Goal of the exercise: Below is a block of entries; repeat exactly the lines starting at the line that contains "(instX : Module" and ending at the line that contains "(hCX : ∀ (a : padicCoeffIntegers", both included.

Recorded data:
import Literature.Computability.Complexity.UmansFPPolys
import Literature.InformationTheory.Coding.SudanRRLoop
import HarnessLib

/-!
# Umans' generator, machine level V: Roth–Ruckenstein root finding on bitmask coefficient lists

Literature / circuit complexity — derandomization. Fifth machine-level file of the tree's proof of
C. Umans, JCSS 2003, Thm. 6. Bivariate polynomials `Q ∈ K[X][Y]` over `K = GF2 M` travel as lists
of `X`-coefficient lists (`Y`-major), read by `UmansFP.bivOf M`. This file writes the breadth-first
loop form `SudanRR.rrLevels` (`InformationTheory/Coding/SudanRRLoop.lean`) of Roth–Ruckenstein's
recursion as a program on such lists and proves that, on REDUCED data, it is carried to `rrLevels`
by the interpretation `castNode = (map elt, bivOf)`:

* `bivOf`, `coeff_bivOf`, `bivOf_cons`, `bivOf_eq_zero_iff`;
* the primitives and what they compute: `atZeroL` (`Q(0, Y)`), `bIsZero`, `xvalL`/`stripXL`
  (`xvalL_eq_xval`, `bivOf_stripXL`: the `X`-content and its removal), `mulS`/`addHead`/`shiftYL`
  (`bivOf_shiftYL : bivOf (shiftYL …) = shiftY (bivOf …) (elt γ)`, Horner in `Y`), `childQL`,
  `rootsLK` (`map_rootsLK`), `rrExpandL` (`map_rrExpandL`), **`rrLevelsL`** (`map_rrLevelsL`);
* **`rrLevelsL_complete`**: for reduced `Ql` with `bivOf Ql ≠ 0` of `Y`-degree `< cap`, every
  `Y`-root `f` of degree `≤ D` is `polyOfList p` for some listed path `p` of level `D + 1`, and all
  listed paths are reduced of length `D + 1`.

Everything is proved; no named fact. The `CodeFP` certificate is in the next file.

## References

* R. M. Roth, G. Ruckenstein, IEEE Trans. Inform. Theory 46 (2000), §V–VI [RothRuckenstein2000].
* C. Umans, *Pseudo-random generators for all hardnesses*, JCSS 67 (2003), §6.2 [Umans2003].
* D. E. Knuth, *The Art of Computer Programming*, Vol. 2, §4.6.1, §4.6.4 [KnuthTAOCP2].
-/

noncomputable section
...
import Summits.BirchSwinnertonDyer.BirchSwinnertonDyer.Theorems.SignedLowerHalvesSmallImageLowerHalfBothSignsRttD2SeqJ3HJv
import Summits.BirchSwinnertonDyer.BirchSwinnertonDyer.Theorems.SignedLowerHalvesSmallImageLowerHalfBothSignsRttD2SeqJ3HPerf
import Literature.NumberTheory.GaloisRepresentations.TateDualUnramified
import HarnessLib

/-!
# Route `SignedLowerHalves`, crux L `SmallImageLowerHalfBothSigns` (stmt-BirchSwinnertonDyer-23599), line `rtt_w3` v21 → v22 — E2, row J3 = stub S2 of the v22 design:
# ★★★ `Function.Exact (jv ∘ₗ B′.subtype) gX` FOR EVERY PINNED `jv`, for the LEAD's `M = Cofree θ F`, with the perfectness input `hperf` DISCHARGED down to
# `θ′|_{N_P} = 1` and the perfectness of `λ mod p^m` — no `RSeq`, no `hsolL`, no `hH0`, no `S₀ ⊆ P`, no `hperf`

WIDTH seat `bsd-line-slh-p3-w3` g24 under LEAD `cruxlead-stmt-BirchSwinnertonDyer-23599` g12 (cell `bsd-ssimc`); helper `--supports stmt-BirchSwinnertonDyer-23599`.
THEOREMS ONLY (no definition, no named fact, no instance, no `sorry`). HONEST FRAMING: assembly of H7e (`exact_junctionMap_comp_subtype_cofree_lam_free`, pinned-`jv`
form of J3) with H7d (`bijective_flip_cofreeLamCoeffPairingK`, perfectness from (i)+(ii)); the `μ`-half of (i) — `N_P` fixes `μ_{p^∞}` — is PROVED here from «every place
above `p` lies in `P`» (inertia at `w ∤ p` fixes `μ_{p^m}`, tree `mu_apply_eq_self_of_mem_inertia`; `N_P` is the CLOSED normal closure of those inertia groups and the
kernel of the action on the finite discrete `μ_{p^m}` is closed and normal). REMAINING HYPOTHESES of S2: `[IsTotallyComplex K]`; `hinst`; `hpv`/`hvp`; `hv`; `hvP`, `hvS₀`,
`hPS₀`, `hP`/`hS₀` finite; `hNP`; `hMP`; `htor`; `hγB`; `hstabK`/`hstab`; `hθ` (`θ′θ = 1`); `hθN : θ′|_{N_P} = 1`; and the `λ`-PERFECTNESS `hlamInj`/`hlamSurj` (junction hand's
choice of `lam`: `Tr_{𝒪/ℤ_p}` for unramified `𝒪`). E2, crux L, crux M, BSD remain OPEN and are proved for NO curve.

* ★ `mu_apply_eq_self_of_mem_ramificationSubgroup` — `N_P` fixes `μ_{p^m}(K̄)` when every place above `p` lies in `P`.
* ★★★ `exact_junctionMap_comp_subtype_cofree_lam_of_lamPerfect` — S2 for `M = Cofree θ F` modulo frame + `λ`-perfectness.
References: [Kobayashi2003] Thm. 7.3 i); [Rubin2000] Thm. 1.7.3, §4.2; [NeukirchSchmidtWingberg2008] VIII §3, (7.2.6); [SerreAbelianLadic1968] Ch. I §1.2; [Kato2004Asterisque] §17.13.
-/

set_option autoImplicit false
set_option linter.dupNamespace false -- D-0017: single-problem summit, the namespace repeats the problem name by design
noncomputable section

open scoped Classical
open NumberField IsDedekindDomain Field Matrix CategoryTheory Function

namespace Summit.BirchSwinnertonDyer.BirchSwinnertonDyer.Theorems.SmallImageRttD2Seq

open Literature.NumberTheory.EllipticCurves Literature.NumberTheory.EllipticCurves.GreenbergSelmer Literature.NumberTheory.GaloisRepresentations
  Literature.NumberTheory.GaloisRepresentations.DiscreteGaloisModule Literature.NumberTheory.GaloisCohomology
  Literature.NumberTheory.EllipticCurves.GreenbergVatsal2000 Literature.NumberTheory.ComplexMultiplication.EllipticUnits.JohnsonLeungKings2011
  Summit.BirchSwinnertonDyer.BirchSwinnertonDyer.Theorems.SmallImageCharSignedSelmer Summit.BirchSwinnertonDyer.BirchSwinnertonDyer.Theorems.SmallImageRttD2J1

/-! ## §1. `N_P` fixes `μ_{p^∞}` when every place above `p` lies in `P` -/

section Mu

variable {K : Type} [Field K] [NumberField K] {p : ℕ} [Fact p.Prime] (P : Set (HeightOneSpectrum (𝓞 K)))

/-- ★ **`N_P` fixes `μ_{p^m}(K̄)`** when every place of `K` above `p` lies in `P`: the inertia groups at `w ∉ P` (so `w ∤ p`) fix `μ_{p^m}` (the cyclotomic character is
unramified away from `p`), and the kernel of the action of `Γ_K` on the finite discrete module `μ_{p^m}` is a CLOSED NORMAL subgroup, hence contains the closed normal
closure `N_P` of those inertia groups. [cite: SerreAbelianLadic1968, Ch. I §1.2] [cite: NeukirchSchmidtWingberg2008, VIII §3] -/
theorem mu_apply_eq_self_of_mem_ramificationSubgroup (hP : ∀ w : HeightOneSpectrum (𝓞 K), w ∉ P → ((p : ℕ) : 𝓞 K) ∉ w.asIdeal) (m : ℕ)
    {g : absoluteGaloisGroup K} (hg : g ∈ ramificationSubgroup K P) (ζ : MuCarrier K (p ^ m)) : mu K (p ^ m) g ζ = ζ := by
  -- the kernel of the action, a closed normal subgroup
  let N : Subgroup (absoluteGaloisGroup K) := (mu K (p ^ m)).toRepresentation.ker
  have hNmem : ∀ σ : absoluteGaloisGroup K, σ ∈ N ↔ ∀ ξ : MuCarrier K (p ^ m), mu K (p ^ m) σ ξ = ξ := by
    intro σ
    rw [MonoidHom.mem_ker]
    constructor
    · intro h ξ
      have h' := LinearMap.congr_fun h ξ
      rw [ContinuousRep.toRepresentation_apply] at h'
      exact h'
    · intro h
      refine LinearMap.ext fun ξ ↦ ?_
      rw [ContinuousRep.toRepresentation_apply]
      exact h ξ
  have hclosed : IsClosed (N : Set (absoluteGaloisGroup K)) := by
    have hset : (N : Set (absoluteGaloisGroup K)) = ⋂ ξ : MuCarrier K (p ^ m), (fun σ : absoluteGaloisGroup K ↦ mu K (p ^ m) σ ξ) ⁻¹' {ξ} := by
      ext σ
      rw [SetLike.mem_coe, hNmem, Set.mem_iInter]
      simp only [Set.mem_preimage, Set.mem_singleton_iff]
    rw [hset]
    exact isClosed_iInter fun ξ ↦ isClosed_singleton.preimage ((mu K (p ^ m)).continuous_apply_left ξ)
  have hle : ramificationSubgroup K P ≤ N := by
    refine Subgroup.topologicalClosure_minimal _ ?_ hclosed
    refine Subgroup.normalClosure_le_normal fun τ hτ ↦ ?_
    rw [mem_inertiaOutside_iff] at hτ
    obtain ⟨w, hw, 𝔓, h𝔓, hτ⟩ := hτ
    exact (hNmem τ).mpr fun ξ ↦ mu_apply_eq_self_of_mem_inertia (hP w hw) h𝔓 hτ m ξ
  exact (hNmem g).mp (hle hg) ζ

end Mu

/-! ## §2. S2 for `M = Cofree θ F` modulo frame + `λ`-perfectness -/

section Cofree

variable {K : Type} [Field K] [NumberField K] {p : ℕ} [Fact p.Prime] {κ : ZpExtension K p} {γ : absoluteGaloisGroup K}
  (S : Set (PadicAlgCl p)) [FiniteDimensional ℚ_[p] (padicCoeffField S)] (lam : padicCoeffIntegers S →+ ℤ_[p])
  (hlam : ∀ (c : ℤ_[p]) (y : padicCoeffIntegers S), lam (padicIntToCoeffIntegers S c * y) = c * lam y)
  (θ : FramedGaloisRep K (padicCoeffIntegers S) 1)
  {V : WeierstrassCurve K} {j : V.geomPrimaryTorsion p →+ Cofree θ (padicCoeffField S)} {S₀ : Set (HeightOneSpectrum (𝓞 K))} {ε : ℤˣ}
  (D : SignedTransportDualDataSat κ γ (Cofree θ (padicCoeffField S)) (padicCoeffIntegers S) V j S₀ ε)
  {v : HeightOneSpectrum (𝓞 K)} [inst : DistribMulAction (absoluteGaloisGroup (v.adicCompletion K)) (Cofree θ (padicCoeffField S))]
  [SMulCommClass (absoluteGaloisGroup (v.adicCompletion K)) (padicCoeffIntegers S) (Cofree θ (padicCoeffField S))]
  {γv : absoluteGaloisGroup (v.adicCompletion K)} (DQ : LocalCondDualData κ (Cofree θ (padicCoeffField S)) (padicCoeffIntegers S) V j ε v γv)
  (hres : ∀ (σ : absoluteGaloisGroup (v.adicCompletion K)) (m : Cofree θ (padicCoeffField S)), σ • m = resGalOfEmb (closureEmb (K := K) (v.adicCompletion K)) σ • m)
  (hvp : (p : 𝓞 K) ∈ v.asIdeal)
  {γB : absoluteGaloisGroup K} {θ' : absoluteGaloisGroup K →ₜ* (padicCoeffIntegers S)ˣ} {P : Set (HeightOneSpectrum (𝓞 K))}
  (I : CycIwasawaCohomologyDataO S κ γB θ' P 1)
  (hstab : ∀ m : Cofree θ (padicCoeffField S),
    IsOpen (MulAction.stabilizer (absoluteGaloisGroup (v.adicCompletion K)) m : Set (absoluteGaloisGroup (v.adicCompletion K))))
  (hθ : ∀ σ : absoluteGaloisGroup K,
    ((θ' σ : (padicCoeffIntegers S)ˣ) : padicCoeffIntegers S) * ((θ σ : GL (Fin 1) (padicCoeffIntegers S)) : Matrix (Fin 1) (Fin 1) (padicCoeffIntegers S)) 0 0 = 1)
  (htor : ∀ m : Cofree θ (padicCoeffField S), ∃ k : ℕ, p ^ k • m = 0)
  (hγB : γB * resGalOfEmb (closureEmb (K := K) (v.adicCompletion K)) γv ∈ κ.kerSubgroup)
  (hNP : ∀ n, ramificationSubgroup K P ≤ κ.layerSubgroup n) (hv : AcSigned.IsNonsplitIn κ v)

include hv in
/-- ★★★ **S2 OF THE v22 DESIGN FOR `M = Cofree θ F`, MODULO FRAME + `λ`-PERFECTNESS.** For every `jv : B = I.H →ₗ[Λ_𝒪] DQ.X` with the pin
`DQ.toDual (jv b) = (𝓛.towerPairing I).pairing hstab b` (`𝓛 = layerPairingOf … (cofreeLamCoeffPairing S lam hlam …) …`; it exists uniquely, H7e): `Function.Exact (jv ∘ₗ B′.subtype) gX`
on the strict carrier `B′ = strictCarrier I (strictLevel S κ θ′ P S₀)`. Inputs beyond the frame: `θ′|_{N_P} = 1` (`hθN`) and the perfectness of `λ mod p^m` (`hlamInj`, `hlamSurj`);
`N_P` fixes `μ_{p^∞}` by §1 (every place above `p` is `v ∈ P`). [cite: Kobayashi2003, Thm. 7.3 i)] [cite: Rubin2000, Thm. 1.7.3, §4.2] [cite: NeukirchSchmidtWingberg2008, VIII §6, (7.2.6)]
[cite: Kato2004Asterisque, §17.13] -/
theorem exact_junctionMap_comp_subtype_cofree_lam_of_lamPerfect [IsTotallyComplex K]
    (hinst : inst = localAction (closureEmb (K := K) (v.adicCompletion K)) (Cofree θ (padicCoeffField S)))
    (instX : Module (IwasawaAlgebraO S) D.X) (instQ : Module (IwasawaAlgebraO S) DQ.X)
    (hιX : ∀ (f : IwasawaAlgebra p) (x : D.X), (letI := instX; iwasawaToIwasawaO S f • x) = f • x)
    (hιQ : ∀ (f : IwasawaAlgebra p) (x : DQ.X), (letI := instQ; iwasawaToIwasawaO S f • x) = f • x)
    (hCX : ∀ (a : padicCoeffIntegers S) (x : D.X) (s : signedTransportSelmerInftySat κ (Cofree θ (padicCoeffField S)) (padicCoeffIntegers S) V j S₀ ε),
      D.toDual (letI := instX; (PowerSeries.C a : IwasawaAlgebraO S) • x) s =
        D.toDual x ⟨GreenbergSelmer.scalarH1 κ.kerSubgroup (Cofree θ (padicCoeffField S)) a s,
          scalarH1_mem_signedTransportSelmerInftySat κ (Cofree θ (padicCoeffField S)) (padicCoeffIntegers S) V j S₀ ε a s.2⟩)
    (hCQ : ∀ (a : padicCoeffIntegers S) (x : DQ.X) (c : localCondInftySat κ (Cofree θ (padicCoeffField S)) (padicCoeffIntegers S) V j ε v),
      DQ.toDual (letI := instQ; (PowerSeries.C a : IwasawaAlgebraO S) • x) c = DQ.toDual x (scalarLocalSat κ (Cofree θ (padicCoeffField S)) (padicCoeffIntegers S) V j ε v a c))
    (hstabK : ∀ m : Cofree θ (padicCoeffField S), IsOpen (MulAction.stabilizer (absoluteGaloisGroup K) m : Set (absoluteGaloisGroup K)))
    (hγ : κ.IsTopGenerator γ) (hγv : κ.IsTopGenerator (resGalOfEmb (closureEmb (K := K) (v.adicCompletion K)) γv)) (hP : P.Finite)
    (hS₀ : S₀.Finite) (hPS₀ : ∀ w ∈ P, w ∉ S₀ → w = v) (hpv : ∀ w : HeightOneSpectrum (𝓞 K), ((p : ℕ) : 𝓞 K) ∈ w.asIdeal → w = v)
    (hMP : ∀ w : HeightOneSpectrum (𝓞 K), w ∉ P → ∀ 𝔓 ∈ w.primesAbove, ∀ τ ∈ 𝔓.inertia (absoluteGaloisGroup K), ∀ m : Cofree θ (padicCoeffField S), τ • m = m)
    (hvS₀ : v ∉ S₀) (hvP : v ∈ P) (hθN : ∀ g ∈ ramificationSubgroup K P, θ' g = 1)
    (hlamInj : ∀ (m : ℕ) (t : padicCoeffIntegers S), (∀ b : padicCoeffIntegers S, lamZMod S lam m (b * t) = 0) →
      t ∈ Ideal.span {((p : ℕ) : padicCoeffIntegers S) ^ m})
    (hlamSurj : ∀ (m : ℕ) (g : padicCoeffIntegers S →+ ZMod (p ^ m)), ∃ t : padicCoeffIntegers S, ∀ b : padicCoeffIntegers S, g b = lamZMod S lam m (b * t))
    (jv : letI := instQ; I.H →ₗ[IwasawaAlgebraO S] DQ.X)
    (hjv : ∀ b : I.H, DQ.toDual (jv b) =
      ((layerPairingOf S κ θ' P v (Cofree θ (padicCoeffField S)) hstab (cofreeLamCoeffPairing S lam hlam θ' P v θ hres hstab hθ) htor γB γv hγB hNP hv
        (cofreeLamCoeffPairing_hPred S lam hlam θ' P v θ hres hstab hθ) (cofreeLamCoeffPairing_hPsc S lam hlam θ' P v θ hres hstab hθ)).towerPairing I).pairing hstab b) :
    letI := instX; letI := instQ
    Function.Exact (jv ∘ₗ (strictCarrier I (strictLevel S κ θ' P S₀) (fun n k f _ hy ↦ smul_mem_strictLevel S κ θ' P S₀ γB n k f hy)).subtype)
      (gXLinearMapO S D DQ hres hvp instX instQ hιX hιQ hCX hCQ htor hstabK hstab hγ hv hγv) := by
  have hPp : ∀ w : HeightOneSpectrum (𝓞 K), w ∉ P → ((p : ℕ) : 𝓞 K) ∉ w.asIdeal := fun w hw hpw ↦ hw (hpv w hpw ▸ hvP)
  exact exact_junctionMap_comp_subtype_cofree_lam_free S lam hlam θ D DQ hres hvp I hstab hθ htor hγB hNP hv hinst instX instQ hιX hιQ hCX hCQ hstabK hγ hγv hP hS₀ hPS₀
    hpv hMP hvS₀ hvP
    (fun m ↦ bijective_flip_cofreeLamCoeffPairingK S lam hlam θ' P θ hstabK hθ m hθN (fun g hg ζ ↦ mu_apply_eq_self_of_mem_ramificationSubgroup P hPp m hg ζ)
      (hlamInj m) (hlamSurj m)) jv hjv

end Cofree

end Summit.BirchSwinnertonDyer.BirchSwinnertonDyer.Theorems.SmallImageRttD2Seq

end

Solved problem:
    (instX : Module (IwasawaAlgebraO S) D.X) (instQ : Module (IwasawaAlgebraO S) DQ.X)
    (hιX : ∀ (f : IwasawaAlgebra p) (x : D.X), (letI := instX; iwasawaToIwasawaO S f • x) = f • x)
    (hιQ : ∀ (f : IwasawaAlgebra p) (x : DQ.X), (letI := instQ; iwasawaToIwasawaO S f • x) = f • x)
    (hCX : ∀ (a : padicCoeffIntegers S) (x : D.X) (s : signedTransportSelmerInftySat κ (Cofree θ (padicCoeffField S)) (padicCoeffIntegers S) V j S₀ ε),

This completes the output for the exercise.